**TASK STATEMENT:**
Retype, word for word, every line from the one holding "landed for this" through the one holding "open Set MeasureTheory" in the entries below, both included, and only those lines.

**RECORD EXCERPTS:**

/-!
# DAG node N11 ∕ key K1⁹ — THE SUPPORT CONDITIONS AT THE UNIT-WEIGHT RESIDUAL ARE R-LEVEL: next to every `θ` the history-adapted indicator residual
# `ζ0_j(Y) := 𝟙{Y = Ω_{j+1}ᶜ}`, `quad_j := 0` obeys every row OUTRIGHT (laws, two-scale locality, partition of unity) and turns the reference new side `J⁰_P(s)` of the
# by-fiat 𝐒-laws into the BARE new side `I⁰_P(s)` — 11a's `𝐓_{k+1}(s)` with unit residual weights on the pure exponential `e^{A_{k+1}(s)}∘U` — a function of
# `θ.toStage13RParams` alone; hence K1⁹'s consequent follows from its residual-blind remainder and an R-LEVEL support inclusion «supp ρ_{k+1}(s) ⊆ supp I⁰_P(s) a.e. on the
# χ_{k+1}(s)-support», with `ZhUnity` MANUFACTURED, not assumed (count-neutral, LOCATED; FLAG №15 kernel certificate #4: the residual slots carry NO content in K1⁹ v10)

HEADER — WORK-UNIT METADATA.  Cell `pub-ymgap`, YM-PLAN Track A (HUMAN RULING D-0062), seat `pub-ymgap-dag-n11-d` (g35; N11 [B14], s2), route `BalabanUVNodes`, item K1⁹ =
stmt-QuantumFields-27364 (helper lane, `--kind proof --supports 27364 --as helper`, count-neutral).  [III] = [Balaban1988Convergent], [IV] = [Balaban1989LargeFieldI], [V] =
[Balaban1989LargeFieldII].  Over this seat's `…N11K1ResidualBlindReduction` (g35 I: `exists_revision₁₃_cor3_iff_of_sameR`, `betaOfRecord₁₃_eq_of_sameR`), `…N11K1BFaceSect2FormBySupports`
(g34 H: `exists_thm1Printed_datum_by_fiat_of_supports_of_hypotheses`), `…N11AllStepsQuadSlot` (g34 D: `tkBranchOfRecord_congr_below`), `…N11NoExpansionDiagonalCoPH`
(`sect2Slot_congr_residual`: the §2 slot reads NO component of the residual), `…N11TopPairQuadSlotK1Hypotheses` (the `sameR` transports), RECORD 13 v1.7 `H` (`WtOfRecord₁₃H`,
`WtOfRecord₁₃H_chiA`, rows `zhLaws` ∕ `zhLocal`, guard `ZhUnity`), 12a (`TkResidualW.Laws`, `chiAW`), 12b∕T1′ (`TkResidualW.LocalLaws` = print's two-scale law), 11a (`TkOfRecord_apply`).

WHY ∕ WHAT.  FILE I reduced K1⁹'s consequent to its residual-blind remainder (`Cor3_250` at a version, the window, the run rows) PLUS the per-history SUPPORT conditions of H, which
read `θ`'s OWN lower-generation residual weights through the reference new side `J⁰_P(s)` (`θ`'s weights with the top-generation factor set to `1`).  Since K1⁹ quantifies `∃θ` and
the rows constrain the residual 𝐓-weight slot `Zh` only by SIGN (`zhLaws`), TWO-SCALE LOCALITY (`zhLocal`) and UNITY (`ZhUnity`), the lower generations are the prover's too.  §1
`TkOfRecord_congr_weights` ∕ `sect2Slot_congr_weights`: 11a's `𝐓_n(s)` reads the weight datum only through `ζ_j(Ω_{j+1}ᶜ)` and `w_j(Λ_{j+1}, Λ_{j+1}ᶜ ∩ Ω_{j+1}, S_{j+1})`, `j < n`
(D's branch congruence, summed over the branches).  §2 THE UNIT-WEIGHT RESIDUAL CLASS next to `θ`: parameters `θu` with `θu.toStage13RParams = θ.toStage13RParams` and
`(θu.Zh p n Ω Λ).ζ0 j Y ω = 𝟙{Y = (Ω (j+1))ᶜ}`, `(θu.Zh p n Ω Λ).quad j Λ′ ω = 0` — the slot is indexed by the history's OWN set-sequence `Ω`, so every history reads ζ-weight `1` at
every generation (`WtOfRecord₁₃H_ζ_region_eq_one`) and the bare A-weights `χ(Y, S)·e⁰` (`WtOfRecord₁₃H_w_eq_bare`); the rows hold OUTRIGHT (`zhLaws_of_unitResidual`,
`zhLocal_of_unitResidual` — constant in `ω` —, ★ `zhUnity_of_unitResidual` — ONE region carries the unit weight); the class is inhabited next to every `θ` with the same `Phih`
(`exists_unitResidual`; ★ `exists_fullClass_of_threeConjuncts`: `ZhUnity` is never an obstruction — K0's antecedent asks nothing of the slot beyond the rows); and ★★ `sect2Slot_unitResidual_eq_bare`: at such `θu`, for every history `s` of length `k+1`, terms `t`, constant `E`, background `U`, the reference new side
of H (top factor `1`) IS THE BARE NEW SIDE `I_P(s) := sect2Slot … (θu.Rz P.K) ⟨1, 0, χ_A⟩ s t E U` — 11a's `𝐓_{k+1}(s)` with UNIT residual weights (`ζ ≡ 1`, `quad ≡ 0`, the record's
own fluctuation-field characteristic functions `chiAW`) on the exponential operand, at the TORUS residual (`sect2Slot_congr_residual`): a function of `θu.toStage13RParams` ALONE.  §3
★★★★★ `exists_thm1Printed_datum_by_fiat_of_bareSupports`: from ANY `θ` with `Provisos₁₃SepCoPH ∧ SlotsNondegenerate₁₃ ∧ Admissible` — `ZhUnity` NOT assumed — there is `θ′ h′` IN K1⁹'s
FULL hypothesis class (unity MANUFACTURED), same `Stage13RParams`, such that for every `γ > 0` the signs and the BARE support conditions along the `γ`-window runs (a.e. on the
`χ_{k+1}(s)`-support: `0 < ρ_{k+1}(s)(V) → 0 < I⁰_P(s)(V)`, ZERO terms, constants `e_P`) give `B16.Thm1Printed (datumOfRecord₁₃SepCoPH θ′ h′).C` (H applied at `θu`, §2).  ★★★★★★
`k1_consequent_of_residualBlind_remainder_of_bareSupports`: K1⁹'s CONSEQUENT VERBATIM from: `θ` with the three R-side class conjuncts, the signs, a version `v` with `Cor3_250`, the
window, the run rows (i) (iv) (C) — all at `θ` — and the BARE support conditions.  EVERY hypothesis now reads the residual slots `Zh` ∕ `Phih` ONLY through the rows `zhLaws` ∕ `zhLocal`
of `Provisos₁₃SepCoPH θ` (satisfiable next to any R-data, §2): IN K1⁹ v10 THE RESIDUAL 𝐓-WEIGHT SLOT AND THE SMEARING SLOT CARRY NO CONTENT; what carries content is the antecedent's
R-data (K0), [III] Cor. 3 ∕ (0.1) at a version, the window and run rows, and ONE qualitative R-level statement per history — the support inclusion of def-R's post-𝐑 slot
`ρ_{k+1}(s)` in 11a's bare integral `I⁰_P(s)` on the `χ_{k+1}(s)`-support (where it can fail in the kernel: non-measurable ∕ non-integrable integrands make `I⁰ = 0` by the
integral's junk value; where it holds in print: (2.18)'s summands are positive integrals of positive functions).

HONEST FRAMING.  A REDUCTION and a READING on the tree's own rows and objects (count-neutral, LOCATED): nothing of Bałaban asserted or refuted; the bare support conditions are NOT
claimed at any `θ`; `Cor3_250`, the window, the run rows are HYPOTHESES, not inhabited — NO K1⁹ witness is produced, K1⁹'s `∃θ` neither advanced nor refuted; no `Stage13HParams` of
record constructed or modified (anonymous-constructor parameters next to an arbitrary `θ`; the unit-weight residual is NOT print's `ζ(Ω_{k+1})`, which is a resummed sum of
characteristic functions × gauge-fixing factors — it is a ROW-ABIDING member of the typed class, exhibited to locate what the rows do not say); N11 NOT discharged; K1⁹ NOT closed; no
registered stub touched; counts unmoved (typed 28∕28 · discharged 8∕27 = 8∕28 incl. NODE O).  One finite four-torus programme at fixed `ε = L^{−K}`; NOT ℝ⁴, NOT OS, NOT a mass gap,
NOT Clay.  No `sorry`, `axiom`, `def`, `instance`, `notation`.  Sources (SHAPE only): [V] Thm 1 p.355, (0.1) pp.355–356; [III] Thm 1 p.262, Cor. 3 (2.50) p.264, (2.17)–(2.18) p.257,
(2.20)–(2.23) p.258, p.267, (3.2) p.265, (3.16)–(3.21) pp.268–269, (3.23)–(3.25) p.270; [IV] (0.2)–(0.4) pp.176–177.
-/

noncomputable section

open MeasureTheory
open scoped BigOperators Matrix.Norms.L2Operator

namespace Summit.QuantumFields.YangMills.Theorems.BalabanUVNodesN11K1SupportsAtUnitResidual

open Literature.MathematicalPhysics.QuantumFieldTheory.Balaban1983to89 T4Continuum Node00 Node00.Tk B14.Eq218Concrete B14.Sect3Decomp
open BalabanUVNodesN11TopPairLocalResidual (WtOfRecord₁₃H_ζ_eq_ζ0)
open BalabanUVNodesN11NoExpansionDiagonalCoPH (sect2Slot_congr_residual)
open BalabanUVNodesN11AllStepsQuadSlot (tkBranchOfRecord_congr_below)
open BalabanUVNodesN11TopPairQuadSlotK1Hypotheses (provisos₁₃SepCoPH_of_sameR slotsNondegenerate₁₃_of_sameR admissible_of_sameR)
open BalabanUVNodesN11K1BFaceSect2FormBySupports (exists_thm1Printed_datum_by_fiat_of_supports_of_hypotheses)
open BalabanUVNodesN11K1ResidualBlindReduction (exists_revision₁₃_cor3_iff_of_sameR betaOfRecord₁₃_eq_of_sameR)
==
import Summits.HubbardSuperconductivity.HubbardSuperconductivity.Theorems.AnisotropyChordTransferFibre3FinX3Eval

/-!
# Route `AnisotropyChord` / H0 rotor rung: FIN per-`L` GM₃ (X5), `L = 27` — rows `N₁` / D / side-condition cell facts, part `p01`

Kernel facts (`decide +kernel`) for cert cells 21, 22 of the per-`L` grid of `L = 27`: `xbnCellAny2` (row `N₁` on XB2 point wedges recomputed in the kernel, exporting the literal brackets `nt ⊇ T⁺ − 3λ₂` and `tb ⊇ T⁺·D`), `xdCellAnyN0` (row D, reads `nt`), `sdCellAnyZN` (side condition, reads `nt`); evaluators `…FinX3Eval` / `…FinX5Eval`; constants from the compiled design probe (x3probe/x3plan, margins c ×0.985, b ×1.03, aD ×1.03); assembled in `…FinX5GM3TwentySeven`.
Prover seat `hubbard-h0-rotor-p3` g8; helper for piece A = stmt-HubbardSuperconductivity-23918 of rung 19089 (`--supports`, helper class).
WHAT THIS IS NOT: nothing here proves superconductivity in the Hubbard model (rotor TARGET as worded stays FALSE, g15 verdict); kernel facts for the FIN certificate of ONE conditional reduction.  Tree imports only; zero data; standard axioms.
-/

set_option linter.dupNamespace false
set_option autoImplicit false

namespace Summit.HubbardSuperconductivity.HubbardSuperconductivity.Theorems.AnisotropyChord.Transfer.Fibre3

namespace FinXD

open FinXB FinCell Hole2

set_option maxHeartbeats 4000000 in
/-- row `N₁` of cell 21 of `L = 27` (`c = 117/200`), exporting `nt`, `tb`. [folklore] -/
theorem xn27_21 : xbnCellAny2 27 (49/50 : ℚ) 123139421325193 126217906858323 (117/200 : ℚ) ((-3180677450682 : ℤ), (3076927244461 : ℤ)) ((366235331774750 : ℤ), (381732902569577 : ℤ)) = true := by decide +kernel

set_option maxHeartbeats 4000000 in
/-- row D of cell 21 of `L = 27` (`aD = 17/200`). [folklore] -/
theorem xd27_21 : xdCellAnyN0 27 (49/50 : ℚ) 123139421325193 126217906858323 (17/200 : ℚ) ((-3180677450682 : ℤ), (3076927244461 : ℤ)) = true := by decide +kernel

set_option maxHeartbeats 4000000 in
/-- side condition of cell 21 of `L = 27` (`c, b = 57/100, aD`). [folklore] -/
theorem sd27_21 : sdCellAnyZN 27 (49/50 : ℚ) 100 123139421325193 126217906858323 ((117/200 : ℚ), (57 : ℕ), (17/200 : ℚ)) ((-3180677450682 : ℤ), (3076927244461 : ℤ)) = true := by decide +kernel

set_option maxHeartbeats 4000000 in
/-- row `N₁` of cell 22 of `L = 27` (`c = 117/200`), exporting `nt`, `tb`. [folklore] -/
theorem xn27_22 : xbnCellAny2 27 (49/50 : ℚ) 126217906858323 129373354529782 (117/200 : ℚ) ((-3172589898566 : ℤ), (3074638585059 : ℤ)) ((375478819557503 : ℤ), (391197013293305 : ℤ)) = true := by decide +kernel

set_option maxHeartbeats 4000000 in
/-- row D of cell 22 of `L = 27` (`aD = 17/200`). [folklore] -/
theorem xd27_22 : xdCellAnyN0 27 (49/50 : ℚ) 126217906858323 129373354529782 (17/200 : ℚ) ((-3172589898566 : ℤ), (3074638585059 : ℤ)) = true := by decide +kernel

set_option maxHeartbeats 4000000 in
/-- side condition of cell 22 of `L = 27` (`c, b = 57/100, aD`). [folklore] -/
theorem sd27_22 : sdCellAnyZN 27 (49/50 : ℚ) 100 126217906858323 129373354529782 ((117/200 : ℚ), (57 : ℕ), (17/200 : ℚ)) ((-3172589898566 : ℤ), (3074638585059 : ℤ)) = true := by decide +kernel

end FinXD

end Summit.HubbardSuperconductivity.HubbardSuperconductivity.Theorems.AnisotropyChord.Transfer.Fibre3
==
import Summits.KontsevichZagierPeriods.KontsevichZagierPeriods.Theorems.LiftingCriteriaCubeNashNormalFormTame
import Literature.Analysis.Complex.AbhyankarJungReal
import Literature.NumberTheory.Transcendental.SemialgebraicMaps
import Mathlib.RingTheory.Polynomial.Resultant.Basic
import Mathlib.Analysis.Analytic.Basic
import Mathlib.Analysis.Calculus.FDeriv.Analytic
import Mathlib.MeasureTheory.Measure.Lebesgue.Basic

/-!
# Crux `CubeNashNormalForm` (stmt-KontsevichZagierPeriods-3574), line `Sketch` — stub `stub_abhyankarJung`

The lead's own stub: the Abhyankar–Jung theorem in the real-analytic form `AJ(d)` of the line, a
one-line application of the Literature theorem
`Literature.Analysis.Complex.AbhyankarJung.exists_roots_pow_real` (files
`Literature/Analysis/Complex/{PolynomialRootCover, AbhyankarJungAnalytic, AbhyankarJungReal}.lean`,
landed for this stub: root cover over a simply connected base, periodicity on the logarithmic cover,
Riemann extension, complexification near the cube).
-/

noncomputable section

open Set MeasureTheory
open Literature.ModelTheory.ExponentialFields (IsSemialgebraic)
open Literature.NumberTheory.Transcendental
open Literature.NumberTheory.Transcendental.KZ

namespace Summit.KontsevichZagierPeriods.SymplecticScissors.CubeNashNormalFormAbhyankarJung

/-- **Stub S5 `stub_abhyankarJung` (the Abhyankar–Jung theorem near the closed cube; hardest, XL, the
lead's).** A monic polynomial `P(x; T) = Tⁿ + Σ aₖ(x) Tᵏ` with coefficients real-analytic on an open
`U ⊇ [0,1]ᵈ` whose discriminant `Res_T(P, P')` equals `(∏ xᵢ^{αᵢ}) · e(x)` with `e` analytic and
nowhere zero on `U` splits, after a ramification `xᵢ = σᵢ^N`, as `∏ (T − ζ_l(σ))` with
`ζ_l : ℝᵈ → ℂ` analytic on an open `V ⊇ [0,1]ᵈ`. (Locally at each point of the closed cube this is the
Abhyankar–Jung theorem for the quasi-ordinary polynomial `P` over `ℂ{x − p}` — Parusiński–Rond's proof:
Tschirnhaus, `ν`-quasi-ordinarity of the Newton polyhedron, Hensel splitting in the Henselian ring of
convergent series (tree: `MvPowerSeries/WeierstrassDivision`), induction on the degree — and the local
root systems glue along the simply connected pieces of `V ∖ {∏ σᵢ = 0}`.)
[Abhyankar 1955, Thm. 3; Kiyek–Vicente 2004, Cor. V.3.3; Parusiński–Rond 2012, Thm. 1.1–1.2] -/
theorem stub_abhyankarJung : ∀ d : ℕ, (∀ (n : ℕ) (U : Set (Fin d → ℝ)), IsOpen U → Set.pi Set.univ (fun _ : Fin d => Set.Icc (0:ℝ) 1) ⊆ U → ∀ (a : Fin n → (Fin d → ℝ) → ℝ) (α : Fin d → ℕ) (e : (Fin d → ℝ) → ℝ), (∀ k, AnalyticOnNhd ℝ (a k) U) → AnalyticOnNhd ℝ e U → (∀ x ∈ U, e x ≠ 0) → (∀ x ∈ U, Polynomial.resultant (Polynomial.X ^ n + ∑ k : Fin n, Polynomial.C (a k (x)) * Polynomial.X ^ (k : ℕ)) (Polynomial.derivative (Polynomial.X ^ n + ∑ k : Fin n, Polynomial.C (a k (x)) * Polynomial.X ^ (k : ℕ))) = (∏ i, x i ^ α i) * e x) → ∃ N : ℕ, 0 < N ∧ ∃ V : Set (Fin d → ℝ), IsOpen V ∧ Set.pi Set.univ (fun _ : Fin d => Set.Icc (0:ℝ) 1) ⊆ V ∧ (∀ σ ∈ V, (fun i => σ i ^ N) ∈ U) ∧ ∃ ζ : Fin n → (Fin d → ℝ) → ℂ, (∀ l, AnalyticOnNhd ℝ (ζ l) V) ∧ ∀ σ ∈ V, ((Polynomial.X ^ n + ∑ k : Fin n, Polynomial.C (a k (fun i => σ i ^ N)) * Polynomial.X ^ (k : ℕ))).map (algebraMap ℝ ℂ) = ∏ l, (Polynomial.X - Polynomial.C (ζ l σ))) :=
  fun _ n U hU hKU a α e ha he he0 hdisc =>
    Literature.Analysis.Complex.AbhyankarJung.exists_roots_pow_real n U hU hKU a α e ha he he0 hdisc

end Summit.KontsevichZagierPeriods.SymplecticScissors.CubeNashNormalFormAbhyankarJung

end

**RESULT BELOW:**
landed for this stub: root cover over a simply connected base, periodicity on the logarithmic cover,
Riemann extension, complexification near the cube).
-/

noncomputable section

open Set MeasureTheory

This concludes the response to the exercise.